● Records for this task

import Summits.Ventures.CertifiedManyBodySolver.Theses.TcThermcert1
import Summits.Ventures.CertifiedManyBodySolver.Theorems.TcThermcert1SeamStationarity
import Summits.Ventures.CertifiedManyBodySolver.Theorems.TcThermcert1SeamTwistInputs
import Summits.Ventures.CertifiedManyBodySolver.Theorems.TcThermcert1FarCutCurrentOfClustering
import Summits.Ventures.CertifiedManyBodySolver.Theorems.TcThermcert1HighTempCurrentClustering
import Literature.MathematicalPhysics.QuantumLattice.HubbardNNNHoppingFluxThermal
import Literature.MathematicalPhysics.QuantumLattice.FermionLiebRobinson
import Literature.MathematicalPhysics.QuantumLattice.LatticeTori
import HarnessLib

/-!
# LINE `gauge_qbp_far_seam` v1.6 — from crux idea `gauge-qbp-far-seam` (KEEP · NEW-MECHANISM, hubbard-floor-crit-1 g6
2026-08-29T12:41Z; A1–A6 PASS, crit-2 g5) on K1′ = `TcThermcert1.ThermalStiffnessCeilingU8b8_le_7o44`
(stmt-Ventures-24560) and K1 = `TcThermcert1.ThermalStiffnessCeilingU8b10_le_1o8` (stmt-Ventures-26381).
v1.6 (prover hub-tc-therm-sw-1 g6, 2026-08-30): HELPER RUNG PROVED — `stub_currentClustering8_smallBeta` is now a THEOREM whose body is
`Theorems/TcThermcert1HighTempCurrentClustering.lean` (`currentClustering8_smallBeta_body`, instance of `highTemp_currentClusteringBody U n` —
the small-β rung `∃ β₀ > 0, ∀ β ∈ (0,β₀], ∃ ξ, CurrentClustering U n β ξ` for EVERY `U` and EVERY filling, `k = 0`, `L₀ = 0`), assembled from
`Theorems/TcThermcert1HighTemp{TimeReversal, PolymerCombinatorics, RootedAnimals, ClusterCount, Expansion, TermBounds, ClusterSum}.lean`:
canonical-ensemble high-temperature POLYMER expansion of `e^{−βH}` in the local terms `hubbardTermOp` + TIME REVERSAL (every polymer whose
bond-attached cluster misses `supp A` has trace exactly `0`), iterated-difference Cauchy smallness, rooted lattice-animal counting — no fugacities,
no saddle, no non-degeneracy condition. §0–§4 byte-identical to v1.5; the ONLY remaining `sorry` is the bet `stub_currentClustering8` (C8). NOT a crux
event (director I2363 (2)); decides nothing about C8 at β·t = 8.
v1.5 (planner hub-tc-therm-plan-1 g5, 2026-08-29): + helper stub `stub_currentClustering8_smallBeta` (director (α′) I2363) — the SMALL-β
`U = 8` HELPER RUNG of Hypothesis C, registered as the SUMMON object for `hub-tc-therm-sw-1` (new §5; signature verbatim from
`KmsAnalyticityBridgeSketch.lean` 72a26fecae035cb9 l.251–253); `stub_currentClustering8` (C8, the bet) unchanged; composition unchanged
(§0–§4 byte-identical to v1.4 = 840eb8f8df757ab5; the helper stub is consumed by nothing in this file and its registration ∕ landing is
NOT a crux event — I2363 (2)).
v1.4 (prover hub-tc-therm-sw-1 g0, 2026-08-29): STUB B PROVED — `stub_farCutCurrent_of_clustering` is now a THEOREM whose body is the
hypothesis-form assembly `Theorems/TcThermcert1FarCutCurrentOfClustering.lean` (`farCutCurrent_vanishes_of_currentClustering`, over this file's
unfolded §0–§1 objects; parts `…FarCutGeometry`, `…FarCutPerBond`, `…FarCutAsymptotics`) on top of the landed QBP chain `Theorems/TcThermcert1Qbp*`
(parts 1–6, 7a–7e, hubbard-floor-idea-rescuer g14) and `Literature/…/QBPWeight.lean`; the ONLY remaining registered stub is the bet
(`stub_currentClustering8` here / `stub_currentClustering10` in the twin). Planner hubbard-floor-idea-rescuer g12 (v1, v1.1), g13 (v1.2: stub A′ PROVED — `Theorems/TcThermcert1SeamStationarity.lean`; v1.3: stub-B
inputs landed — `Theorems/TcThermcert1SeamTwistInputs.lean`: the time-reversal baseline `farCutCurrent_zero` (PROVED, §3), the `H + V` splitting
`hubbardTorusTT'Flux L 0 U φ = hubbardTorusTT'Flux L 0 U 0 + seamTwist L φ` and the Peierls coefficient modulus `|1 − e^{±iφ}| = 2|sin(φ/2)| ≤ |φ|`).

HONEST FRAMING. KT-type CEILINGS under a hypothesis; nothing here is a lower bound on `T_c`, a number of
record, or a proof of superconductivity in the Hubbard model. The hypothesis `CurrentClustering` is a BET
(registered as the stub `stub_currentClustering8` here, β·t = 8; `stub_currentClustering10` in the K1 twin file, β·t = 10).

THE LEVER (persistent current read at the far cut × quantum-belief-propagation local stability).
* CURRENT FORMULA (PROVED, v1.1) + STATIONARITY (A′, PROVED v1.2: an exact finite-dimensional identity). With the
  seam at the column cut `0` exactly as in the tree (`hubbardTorusTT'Flux L 0 U φ = hubbardTorusTT' L 1 0 U + seamTwist L φ`),
  `∂_φ log Re Z_p(φ) = −β Re⟨(∂_φ seamTwist L φ)|_p⟩_{p,φ}` and the mean value theorem give
  `|thermalFluxLogZ(0) − thermalFluxLogZ(θ)| ≤ β θ₁ sup_{|φ|≤θ₁} |Re⟨seamCurrentOp L φ⟩_{p,φ}|` — LANDED:
  `Theorems/TcThermcert1GibbsCurrentFormula.lean` (p720870, model-free) and `Theorems/TcThermcert1SeamTwistCost.lean`
  (`hasDerivAt_seamTwist`: `∂_φ seamTwist =` the explicit seam-current sum, named `seamCurrentOp` in §0 here; `abs_thermalFluxLogZ_sub_le_of_seamCurrent_bound`). The
  STATIONARITY IDENTITY (A′, v1's remaining half of stub A) is LANDED too (v1.2): `Theorems/TcThermcert1SeamStationarity.lean` proves, for
  `L ≥ 3` and the half torus `S = {0 ≤ x₁ < ⌊L/2⌋}`, `i[H(φ), N_S] = Σ_y j_{⌊L/2⌋,y} − seamCurrentOp L φ` (CAR bookkeeping
  `[c†_p c_q, N_S] = (χ_S q − χ_S p) c†_p c_q`; only the seam bonds and the far-cut bonds cross `∂S`; the `U` term commutes) and, with
  `⟨[H, N_S]|_p⟩_{p,φ} = 0` (`gibbsState_toBlock_commutator_eq_zero`, `N_S` diagonal), `⟨seamCurrentOp L φ⟩_{p,φ} = Σ_y ⟨j_{⌊L/2⌋,y}⟩_{p,φ}`
  in EVERY coordinate sector (`gibbsState_fluxBlock_seamCurrent_eq_sum_farBond`) — the persistent current may be READ AT ANY CUT; we read
  it at the antipodal cut `X = ⌊L/2⌋` (`farCutCurrent`; `seamCurrent_eq_farCutCurrent` below, `L₀ = 3`). Then `|Δ_θ thermalFluxLogZ| ≤ β θ₁ ε_L → 0`
  = `TwistInsensitiveAt` (`twistCost_of_farCutCurrent`, PROVED), and the PROVED socket `leafAtBeta_of_twistInsensitiveAt` gives the
  leaf for every `c ≥ 0`. So the line is now (v1.4): (C, the bet) ⇒ K1′ / K1, everything else kernel-checked (B landed as four Theorems files).
  (v1 TYPING DELTA w.r.t. the card: the card relocated the SEAM to the antipode and read the current at cut 0 —
  Byers–Yang gauge covariance; v1 keeps the tree's seam and relocates the OBSERVABLE instead, which is the same
  statement after a translation and needs no gauge-relocation lemma.)
* QBP (stub B, size L, THE WORK). `farCutCurrent(φ) = Σ_y [⟨j_{X,y}⟩_{H₀+V_φ} − ⟨j_{X,y}⟩_{H₀}]`
  (`⟨j⟩_{H₀} = 0` by time reversal: `H₀` real, `j` imaginary-antisymmetric), `V_φ = seamTwist L φ` supported on
  the columns `{−1, 0}`, at torus distance `≥ ⌊L/2⌋ − 1` from the bond, `‖V_φ‖ ≤ C·L|φ|`.
  Capel–Moscolari–Teufel–Wessel, CMP 406 (2025) = arXiv:2310.09182, Thm 14 (LPPL from correlations in the
  UNPERTURBED state; fermionic version §5 remark p. 12), with the factor `e^{2β‖V‖}` on BOTH terms (crit-1 SHARPEN):
  `|⟨B⟩_{H+V} − ⟨B⟩_H| ≤ e^{2β‖V‖} [‖B‖ Cov_{ρ_β(H)}(X_r ; B) + 4β‖V‖‖B‖ ζ_QBP(X, r)]`, via the exact
  intertwiner `e^{−β(H+V)} = η e^{−βH} η*` (Hastings 2007, arXiv:0706.4094), its Lieb–Robinson localisation
  `η_r` (tree: `fermion_lieb_robinson_hamiltonianWith`; QBP decay rate `μ_QBP(β)` of CMTW Remark 12) and ONE
  covariance `Cov_ρ(η_r* η_r, B)` in the flux-FREE state; `η` conserves `N↑, N↓`, so everything restricts to the
  canonical sector. BUDGET with `r = L/4`: `|farCutCurrent(φ)| ≤ 2L·e^{2βCL|φ|}[C′ L^{2k} e^{−L/(4ξ)} + 8βCL|φ| ζ(L/4)]
  → 0` once `|φ| ≤ θ₁ := min(1/ξ, μ_QBP(β)) / (64 C β)` — hence stub B concludes `∃ θ₁ > 0` (SHARPEN applied).
  The exponential cost is `e^{O(βLφ)}`, NOT `e^{βtL}`: proportional to the flux, and the leaf socket consumes the
  flux premise at ONE positive twist as small as we please (`Disproof.k1_false_without_theta0_pos/_fluxPremise`
  honoured: the line USES `0 < θ₀` and the flux premise at `θ = min θ₀ θ₁`).

THIS FILE = the K1′ skeleton (registered on stmt-Ventures-24560). REGISTERED STUB (sorried): `stub_currentClustering8` (C8, the bet at
β·t = 8) — the ONLY stub the skeleton theorem consumes and, since v1.6, the ONLY `sorry` of this file; the HELPER RUNG
`stub_currentClustering8_smallBeta` (§5; small β, consumed by nothing here, not a BC5 witness) is a THEOREM since v1.6
(`Theorems/TcThermcert1HighTempCurrentClustering.lean`); B `stub_farCutCurrent_of_clustering` (v1.4), A′ `seamCurrent_eq_farCutCurrent` and v1's A `twistCost_of_farCutCurrent` are
THEOREMS (v1.4 / v1.2 / v1.1). SKELETON THEOREM (0 sorry; the ONLY theorem
concluding the route decl BY NAME, zero hypotheses, from exactly C8 and the proved A′, B — A12): `ThermalStiffnessCeilingU8b8_le_7o44_of_stubs`; the
hypothesis-form composition `leafAtBeta_of_ABC` concludes the leaf BODY at any `β > 0`, every `c ≥ 0`. The K1 twin (β·t = 10: same §0–§3
byte-identical, stub `stub_currentClustering10` instead of C8, skeleton theorem `ThermalStiffnessCeilingU8b10_le_1o8_of_stubs`) is
`Lines/gauge_qbp_far_seam_b10.lean` (registered on stmt-Ventures-26381); the two files share the namespace and are never imported together.
FIRST RUNG worth landing (crit-1): `CurrentClustering 0 n β ξ_T` (U = 0: Wick + Darroch, free-gas current clustering).
-/

noncomputable section

namespace Summit.Ventures.CertifiedManyBodySolver.Cruxes.ThermalStiffnessCeilingU8b10_le_1o8.GaugeQbpFarSeam

open Filter Topology Set Real Matrix
open Literature.MathematicalPhysics.QuantumLattice
open Literature.Probability.LatticeModels
open Summit.Ventures.CertifiedManyBodySolver.Observables
open Summit.Ventures.CertifiedManyBodySolver.Theorems.TcThermcert1.GaugeQbpFarSeam
open scoped Matrix.Norms.L2Operator ComplexOrder ComplexConjugate

/-! ## §0 Objects -/

section Objects

variable (L : ℕ) [NeZero L]

/-- Operators on the fermionic Fock space of the two-spin torus `(ℤ/Lℤ)²` (Jordan–Wigner coordinates). -/
abbrev FockOp : Type := Matrix (Finset (Orb (FermionTorus 2 L))) (Finset (Orb (FermionTorus 2 L))) ℂ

● Exercise description
Collect every line with the string "hubbardTorusTT" from the records, and copy each.

● Task output
`hubbardTorusTT'Flux L 0 U φ = hubbardTorusTT'Flux L 0 U 0 + seamTwist L φ` and the Peierls coefficient modulus `|1 − e^{±iφ}| = 2|sin(φ/2)| ≤ |φ|`).
  seam at the column cut `0` exactly as in the tree (`hubbardTorusTT'Flux L 0 U φ = hubbardTorusTT' L 1 0 U + seamTwist L φ`),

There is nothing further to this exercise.